Dataset
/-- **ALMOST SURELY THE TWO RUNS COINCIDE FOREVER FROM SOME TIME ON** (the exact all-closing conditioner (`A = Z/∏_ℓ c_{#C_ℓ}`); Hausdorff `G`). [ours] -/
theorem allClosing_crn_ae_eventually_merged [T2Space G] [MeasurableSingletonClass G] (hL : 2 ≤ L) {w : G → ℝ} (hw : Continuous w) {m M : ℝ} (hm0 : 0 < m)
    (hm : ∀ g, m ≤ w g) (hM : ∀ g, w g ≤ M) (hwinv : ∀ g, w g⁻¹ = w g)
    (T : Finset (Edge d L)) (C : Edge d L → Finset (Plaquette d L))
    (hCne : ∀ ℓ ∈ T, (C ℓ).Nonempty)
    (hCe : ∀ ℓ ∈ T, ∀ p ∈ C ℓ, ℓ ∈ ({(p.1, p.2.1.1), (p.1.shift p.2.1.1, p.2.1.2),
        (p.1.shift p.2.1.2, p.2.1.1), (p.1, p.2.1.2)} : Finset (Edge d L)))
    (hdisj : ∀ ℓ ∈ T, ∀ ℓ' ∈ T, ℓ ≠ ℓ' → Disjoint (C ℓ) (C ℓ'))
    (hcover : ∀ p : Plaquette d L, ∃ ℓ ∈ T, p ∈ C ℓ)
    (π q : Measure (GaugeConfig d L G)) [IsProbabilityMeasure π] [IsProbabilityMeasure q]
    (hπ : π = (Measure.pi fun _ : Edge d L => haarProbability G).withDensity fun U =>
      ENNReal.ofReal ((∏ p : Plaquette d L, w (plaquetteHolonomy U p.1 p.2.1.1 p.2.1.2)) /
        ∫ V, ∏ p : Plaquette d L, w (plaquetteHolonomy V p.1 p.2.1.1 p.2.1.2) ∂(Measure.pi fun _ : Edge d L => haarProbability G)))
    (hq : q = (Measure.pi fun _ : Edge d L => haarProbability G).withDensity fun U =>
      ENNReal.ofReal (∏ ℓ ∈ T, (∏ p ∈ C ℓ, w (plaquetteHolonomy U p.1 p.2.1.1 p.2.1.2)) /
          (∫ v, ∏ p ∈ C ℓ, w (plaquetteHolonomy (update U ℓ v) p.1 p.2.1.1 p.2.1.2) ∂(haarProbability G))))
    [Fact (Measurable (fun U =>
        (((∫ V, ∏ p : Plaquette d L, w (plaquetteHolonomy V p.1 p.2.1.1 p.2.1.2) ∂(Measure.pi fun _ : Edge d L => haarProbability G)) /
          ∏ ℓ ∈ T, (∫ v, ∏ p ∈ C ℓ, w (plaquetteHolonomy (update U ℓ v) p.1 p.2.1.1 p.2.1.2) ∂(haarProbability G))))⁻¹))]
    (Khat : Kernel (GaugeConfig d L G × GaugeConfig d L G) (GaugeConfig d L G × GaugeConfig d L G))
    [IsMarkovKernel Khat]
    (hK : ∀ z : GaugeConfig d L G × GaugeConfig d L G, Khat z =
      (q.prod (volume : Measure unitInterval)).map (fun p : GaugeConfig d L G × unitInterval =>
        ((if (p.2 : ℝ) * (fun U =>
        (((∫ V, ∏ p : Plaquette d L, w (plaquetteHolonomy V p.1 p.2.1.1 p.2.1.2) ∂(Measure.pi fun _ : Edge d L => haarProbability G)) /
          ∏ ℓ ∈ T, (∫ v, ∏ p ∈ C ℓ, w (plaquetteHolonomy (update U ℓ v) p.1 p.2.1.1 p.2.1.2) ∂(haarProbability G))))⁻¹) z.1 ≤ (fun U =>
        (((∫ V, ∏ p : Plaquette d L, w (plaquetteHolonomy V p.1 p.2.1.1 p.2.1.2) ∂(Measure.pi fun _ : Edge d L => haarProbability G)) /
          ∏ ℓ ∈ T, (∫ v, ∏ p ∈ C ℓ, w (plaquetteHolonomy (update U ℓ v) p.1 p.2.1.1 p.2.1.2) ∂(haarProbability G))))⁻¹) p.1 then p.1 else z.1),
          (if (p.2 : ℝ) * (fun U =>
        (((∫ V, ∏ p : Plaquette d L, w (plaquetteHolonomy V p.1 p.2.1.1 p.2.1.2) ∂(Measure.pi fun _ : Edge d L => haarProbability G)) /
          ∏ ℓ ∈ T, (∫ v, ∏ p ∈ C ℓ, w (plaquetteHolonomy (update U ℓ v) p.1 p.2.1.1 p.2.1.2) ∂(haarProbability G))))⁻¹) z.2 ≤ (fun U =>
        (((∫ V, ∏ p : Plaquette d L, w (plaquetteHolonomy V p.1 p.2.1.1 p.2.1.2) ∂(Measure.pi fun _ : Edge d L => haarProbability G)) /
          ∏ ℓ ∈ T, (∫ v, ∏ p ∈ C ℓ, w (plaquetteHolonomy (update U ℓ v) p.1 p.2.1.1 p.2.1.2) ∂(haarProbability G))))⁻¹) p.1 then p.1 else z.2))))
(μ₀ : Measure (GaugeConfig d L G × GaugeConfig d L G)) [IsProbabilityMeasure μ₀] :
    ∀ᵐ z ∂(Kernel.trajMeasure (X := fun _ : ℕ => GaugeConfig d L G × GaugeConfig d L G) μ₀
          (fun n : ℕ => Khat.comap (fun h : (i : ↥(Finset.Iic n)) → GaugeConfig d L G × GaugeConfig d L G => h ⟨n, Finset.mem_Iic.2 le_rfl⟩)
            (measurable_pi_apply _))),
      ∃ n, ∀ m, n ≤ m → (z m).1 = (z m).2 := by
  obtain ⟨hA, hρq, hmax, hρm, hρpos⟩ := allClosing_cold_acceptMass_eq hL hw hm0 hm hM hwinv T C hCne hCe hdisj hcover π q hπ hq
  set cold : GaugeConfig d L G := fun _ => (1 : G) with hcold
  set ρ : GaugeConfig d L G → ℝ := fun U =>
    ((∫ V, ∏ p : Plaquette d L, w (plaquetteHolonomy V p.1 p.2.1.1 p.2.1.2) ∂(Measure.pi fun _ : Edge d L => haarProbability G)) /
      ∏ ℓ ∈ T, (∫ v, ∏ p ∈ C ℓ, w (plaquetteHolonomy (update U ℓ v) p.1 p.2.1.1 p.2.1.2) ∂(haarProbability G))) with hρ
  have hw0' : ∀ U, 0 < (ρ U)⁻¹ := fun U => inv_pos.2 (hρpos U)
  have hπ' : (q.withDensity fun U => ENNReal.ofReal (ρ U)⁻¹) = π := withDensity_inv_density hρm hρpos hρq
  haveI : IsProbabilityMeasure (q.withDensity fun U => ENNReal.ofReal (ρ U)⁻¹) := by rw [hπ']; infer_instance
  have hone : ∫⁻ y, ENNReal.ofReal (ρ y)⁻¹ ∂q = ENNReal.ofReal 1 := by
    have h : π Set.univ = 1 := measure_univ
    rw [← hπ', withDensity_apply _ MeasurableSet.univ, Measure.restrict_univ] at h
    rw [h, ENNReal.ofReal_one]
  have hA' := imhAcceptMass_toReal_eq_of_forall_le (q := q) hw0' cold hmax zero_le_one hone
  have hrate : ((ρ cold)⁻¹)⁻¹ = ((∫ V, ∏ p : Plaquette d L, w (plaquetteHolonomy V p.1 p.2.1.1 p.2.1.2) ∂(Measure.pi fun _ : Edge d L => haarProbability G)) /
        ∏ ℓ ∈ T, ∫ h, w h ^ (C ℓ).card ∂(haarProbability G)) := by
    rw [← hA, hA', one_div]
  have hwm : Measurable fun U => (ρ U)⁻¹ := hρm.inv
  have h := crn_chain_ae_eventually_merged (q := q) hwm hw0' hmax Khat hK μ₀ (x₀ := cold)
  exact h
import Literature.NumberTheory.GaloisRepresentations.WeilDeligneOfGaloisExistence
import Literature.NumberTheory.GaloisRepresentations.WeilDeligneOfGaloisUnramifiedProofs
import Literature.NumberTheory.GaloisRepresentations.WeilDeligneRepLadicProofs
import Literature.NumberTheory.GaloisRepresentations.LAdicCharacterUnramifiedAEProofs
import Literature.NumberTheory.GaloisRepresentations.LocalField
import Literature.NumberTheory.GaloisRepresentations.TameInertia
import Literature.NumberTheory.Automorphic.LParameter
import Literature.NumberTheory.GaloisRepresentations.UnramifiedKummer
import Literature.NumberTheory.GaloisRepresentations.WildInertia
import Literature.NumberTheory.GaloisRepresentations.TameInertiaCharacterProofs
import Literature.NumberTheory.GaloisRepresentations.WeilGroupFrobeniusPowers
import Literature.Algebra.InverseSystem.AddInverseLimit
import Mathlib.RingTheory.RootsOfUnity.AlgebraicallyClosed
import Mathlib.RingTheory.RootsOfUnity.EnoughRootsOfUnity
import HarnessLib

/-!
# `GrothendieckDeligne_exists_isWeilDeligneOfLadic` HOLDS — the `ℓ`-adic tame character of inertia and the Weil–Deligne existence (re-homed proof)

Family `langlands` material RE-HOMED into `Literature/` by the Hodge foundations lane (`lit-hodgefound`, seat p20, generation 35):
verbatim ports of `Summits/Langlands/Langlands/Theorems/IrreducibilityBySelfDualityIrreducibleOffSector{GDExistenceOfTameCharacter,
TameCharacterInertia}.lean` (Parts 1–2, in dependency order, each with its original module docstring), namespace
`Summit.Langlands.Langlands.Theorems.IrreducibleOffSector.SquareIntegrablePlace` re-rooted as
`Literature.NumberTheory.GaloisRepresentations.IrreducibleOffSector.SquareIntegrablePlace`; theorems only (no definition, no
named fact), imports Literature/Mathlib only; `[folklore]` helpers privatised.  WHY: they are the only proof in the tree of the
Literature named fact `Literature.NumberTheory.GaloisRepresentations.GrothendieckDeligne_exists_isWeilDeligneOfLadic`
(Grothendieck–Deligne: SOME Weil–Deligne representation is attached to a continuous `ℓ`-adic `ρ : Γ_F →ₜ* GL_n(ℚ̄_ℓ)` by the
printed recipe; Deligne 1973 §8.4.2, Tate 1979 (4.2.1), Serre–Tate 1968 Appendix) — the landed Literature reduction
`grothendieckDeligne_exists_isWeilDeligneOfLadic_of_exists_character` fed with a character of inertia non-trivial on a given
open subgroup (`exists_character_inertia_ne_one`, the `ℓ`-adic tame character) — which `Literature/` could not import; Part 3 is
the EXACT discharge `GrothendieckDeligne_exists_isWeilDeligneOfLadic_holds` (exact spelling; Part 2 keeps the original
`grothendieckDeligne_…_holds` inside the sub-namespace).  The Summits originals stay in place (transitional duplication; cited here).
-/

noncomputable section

Assignment
Give back the entries above exactly as they are, from their first line through the line that contains "theorem allClosing_crn_ae_eventually_merged [T2Space", both included, with nothing else.

The answer
/-- **ALMOST SURELY THE TWO RUNS COINCIDE FOREVER FROM SOME TIME ON** (the exact all-closing conditioner (`A = Z/∏_ℓ c_{#C_ℓ}`); Hausdorff `G`). [ours] -/
theorem allClosing_crn_ae_eventually_merged [T2Space G] [MeasurableSingletonClass G] (hL : 2 ≤ L) {w : G → ℝ} (hw : Continuous w) {m M : ℝ} (hm0 : 0 < m)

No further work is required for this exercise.